A. PRINCIPALES TEORIAS SOBRE LA RELACION CAUSAL

436. Reconoce la doctrina que sobre esta cuestión existen dos grandes tendencias o sistemas que se expresan en la llamada teoría de la equivalencia de las condiciones y en la teoría de la causalidad adecuada.

1. TEORIA DE LA EQUIVALENCIA DE LAS CONDICIONES

Se conoce también como la teoría de la condición sine qua non. Originalmente inspirada por Stuart Mill, fue formulada por el alemán Von Buri en la segunda mitad del siglo XIX. Su planteamiento podría reducirse a una simple fórmula “si el demandado (en este caso el deudor) no hubiere obrado (incumplido la obligación), ¿se habría producido el daño?”. Si el daño no se hubiere producido sin el incumplimiento, este hecho es la causa del daño y el deudor debe repararlo. De lo dicho se sigue que todos los hechos que han concurrido a la producción del daño son causa del mismo y, desde el punto de vista de la responsabilidad, son equivalentes y no puede hacerse distinción alguna entre todos ellos, no pudiendo considerarse unos y desestimarse otros.
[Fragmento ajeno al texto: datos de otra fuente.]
import Summits.HubbardSuperconductivity.HubbardSuperconductivity.Theorems.AnisotropyChordTransferFibre3FinX3Eval
import Summits.HubbardSuperconductivity.HubbardSuperconductivity.Theorems.AnisotropyChordTransferFibre3FinX3T25c141

/-!
# Route `AnisotropyChord` / H0 rotor rung: FIN per-`L` GM₃ (X4), `L = 25` — row-C cell fact of cell 141

Kernel fact `xcCellAnyT0 25 (49/50) 100 2784840041586184 2854461042625839 138 tb = true` (row C of cert cell 141 with `b = 138/100` and the `T⁺·D` brackets `tb` exported by the row-`N₁` fact `xn25_141`): the recomputed tables are rewritten to the certified literals of `…FinX3T25c141` and the check is decided by the kernel; assembled in `…FinX3GM3TwentyFive`.
Prover seat `hubbard-h0-rotor-p3` g8; helper for piece A = stmt-HubbardSuperconductivity-23918 of rung 19089 (`--supports`, helper class).
WHAT THIS IS NOT: nothing here proves superconductivity in the Hubbard model (rotor TARGET as worded stays FALSE, g15 verdict); kernel facts for the FIN certificate of ONE conditional reduction.  Tree imports only; zero data; standard axioms.
-/

set_option linter.dupNamespace false
set_option autoImplicit false

namespace Summit.HubbardSuperconductivity.HubbardSuperconductivity.Theorems.AnisotropyChord.Transfer.Fibre3

namespace FinXD

open FinXB FinCell Hole2

set_option maxHeartbeats 4000000 in
/-- row C of cell 141 of `L = 25` (`b = 138/100`). [folklore] -/
theorem xc25_141 : xcCellAnyT0 25 (49/50 : ℚ) 100 2784840041586184 2854461042625839 138 ((8439895812269804 : ℤ), (8700570508119016 : ℤ)) = true := by
  unfold xcCellAnyT0
  rw [tf25_141_eq, tg25_141_eq]
  decide +kernel

end FinXD

end Summit.HubbardSuperconductivity.HubbardSuperconductivity.Theorems.AnisotropyChord.Transfer.Fibre3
Por consiguiente, para Von Buri todo hecho o acontecimiento sin el cual no se habría producido el daño es la causa jurídica del mismo. Los efectos de esta teoría podrían resumirse en la siguiente forma: i) Todos los hechos o acciones que concurren a la producción del daño son causa de él y tienen una significación equivalente; ii) Cada causa lo es de todo el daño producido, razón por la cual el autor no puede pretender que se reduzca su responsabilidad por el hecho de que hayan concurrido otras causas (la única reducción posible sería la exposición de la víctima imprudentemente al daño); iii) Si entre las causas se presentan hechos ilícitos atribuibles a terceros, el obligado a reparar tiene acción para repetir total o parcialmente contra sus auto-res; iv) Las llamadas “predisposiciones”, esto es, las particularidades inherentes a la persona de la víctima o su estado de salud, no tienen influencia alguna en la responsabilidad del autor.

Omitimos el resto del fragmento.